• _Assignment_
Pull every line holding the word "Literature" out of the data and copy it.

• _Records shown_
import Literature.NumberTheory.LFunctions.LevinFainleibDirichlet
import Literature.NumberTheory.LFunctions.TauberianTheoremsProofs
import HarnessLib

/-!
# The Levin–Faĭnleĭb / Halberstam–Richert logarithmic mean-value theorem (asymptotic form)

Topic `Literature/NumberTheory/LFunctions` (mean values of non-negative multiplicative functions).
Final file of the series `LevinFainleibPrimeSums` (I), `LevinFainleibLocalFactors` (II),
`LevinFainleibProduct` (III), `LevinFainleibDirichlet` (IV).  Everything here is PROVED.

**Theorem** (`levinFainleib_asymp`; Levin–Faĭnleĭb 1967, Halberstam–Richert, *Sieve Methods* (1974)
Lemma 5.4, Wirsing; asymptotic form with the constant identified).  Let `g ≥ 0` be multiplicative
(`g 1 = 1`, `g(mn) = g(m)g(n)` for coprime `m, n`) and `κ ≥ 0`, and assume
(H1) `|∑_{p ≤ Q} g(p) log p − κ log Q| ≤ L` for all `Q ≥ 2` (prime mean `κ`), and
(H2) `∑_{p ≤ N} g(p)² log p + ∑_{p ≤ N} ∑_{2 ≤ ν ≤ N} g(p^ν) log p^ν ≤ A` for all `N` (small prime-square
and prime-power mass).  Then the ordered Euler product `P = ∏_p (∑_ν g(p^ν)) (1 − 1/p)^κ` converges
and `∑_{d ≤ D} g(d) ~ (P / Γ(κ+1)) (log D)^κ` as `D → ∞`.

*Proof.* Files I–IV establish the Abelian side: `P = e^{Φ(0)}` with `Φ = lim Φ_N` continuous on
`[0, ∞)` (III), the Dirichlet series `∑ (n g(n)) n^{-σ} = ∑ g(n) n^{-(σ-1)}` converges for `σ > 1`
and `(σ−1)^κ ∑ (n g(n)) n^{-σ} → P` as `σ → 1⁺` (IV).  Since `a_n = n g(n) ≥ 0`, the tree's PROVED
Hardy–Littlewood–Karamata Tauberian theorem for Dirichlet series
(`Literature.NumberTheory.LFunctions.HardyLittlewoodTauberianDirichlet_holds`, Montgomery–Vaughan
Thm. 5.11) gives `∑_{n ≤ D} a_n / n = ∑_{d ≤ D} g(d) ~ (P/Γ(κ+1)) (log D)^κ`.  The `O((log D)^{κ−1})`
rate of the printed Lemma 5.4 is not claimed.

## References
* H. Halberstam, H.-E. Richert, *Sieve Methods*, Academic Press 1974, Lemma 5.4 (and Lemma 5.3).
* B. V. Levin, A. S. Faĭnleĭb, *Application of some integral equations to problems of number
  theory*, Uspehi Mat. Nauk 22 (1967), no. 3 (135), 119–197.
* H. L. Montgomery, R. C. Vaughan, *Multiplicative Number Theory I*, CUP 2007, Thm. 5.11.
-/

namespace Literature.NumberTheory.LFunctions

namespace LevinFainleib

open Finset Real Filter
open scoped _root_.Topology

/-- **Levin–Faĭnleĭb / Halberstam–Richert Lemma 5.4 (asymptotic form, constant identified).**
For `g ≥ 0` multiplicative with prime mean `κ ≥ 0` in the sense of (H1)
`|∑_{p ≤ Q} g(p) log p − κ log Q| ≤ L` (`Q ≥ 2`) and with (H2)
`∑_{p ≤ N} g(p)² log p + ∑_{p ≤ N} ∑_{2 ≤ ν ≤ N} g(p^ν) log p^ν ≤ A` (all `N`), the ordered product
`∏_{p ≤ N} (∑_ν g(p^ν)) (1 − 1/p)^κ` converges to some `P` and
`(∑_{d ≤ D} g(d)) / (log D)^κ → P / Γ(κ+1)`.  Proof: Euler product and Abel summation give
`(σ−1)^κ ∑ n g(n) n^{-σ} → P` (`σ → 1⁺`); conclude by the Hardy–Littlewood–Karamata Tauberian theorem
for Dirichlet series with `a_n = n g(n) ≥ 0`, `β = κ`. [cite: HalberstamRichert1974, Lemma 5.4] -/
theorem levinFainleib_asymp (g : ℕ → ℝ) (κ : ℝ) (hκ : 0 ≤ κ) (hg0 : ∀ n, 0 ≤ g n) (hg1 : g 1 = 1)
    (hmul : ∀ m n : ℕ, m.Coprime n → g (m * n) = g m * g n)
    (h1 : ∃ L : ℝ, ∀ Q : ℕ, 2 ≤ Q →
      |(∑ p ∈ Nat.primesLE Q, g p * Real.log p) - κ * Real.log Q| ≤ L)
    (h2 : ∃ A : ℝ, ∀ N : ℕ, (∑ p ∈ Nat.primesLE N, g p ^ 2 * Real.log p) +
      (∑ p ∈ Nat.primesLE N, ∑ ν ∈ Finset.Icc 2 N, g (p ^ ν) * Real.log ((p : ℝ) ^ ν)) ≤ A) :
    ∃ P : ℝ,
      Tendsto (fun N : ℕ => ∏ p ∈ Nat.primesLE N, (∑' ν : ℕ, g (p ^ ν)) * (1 - 1 / (p : ℝ)) ^ κ)
        atTop (𝓝 P) ∧
      Tendsto (fun D : ℕ => (∑ d ∈ Finset.Icc 1 D, g d) / Real.log D ^ κ) atTop
        (𝓝 (P / Real.Gamma (κ + 1))) := by
  obtain ⟨A, hA⟩ := h2
  obtain ⟨Φ, hΦ, hcont⟩ := exists_tendsto_logProduct hg0 hg1 hκ h1 hA
  refine ⟨Real.exp (Φ 0), tendsto_prod_primesLE_of_tendsto hg0 hg1 hA κ (hΦ 0 le_rfl), ?_⟩
  -- the Tauberian theorem with `a n = n * g n`, `β = κ`, `α = exp (Φ 0)`, `A = 0`
  have hS : ∀ σ : ℝ, 1 < σ → Summable fun n : ℕ => (n : ℝ) * g n / (n : ℝ) ^ σ := by
    intro σ hσ
    refine (summable_div_rpow hg0 hg1 hmul hκ hA (by linarith : 0 < σ - 1)
      (hΦ (σ - 1) (by linarith))).congr fun n => ?_
    exact (mul_div_rpow_eq_div_rpow_sub_one g hσ n).symm
  have hT := HardyLittlewoodTauberianDirichlet_holds (fun n => (n : ℝ) * g n) (Real.exp (Φ 0)) κ 0
    hκ hS (tendsto_rpow_mul_tsum_sigma hg0 hg1 hmul hκ hA hΦ hcont) (fun n _ => by
      simpa using mul_nonneg (Nat.cast_nonneg n) (hg0 n))
  refine hT.congr fun D => ?_
  congr 1
  refine Finset.sum_congr rfl fun n hn => ?_
  have hn0 : (n : ℝ) ≠ 0 := by
    have := (Finset.mem_Icc.mp hn).1
    exact_mod_cast (by omega : n ≠ 0)
  field_simp

end LevinFainleib

end Literature.NumberTheory.LFunctions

• _Response for this exercise_
import Literature.NumberTheory.LFunctions.LevinFainleibDirichlet
import Literature.NumberTheory.LFunctions.TauberianTheoremsProofs
Topic `Literature/NumberTheory/LFunctions` (mean values of non-negative multiplicative functions).
(`Literature.NumberTheory.LFunctions.HardyLittlewoodTauberianDirichlet_holds`, Montgomery–Vaughan
namespace Literature.NumberTheory.LFunctions
end Literature.NumberTheory.LFunctions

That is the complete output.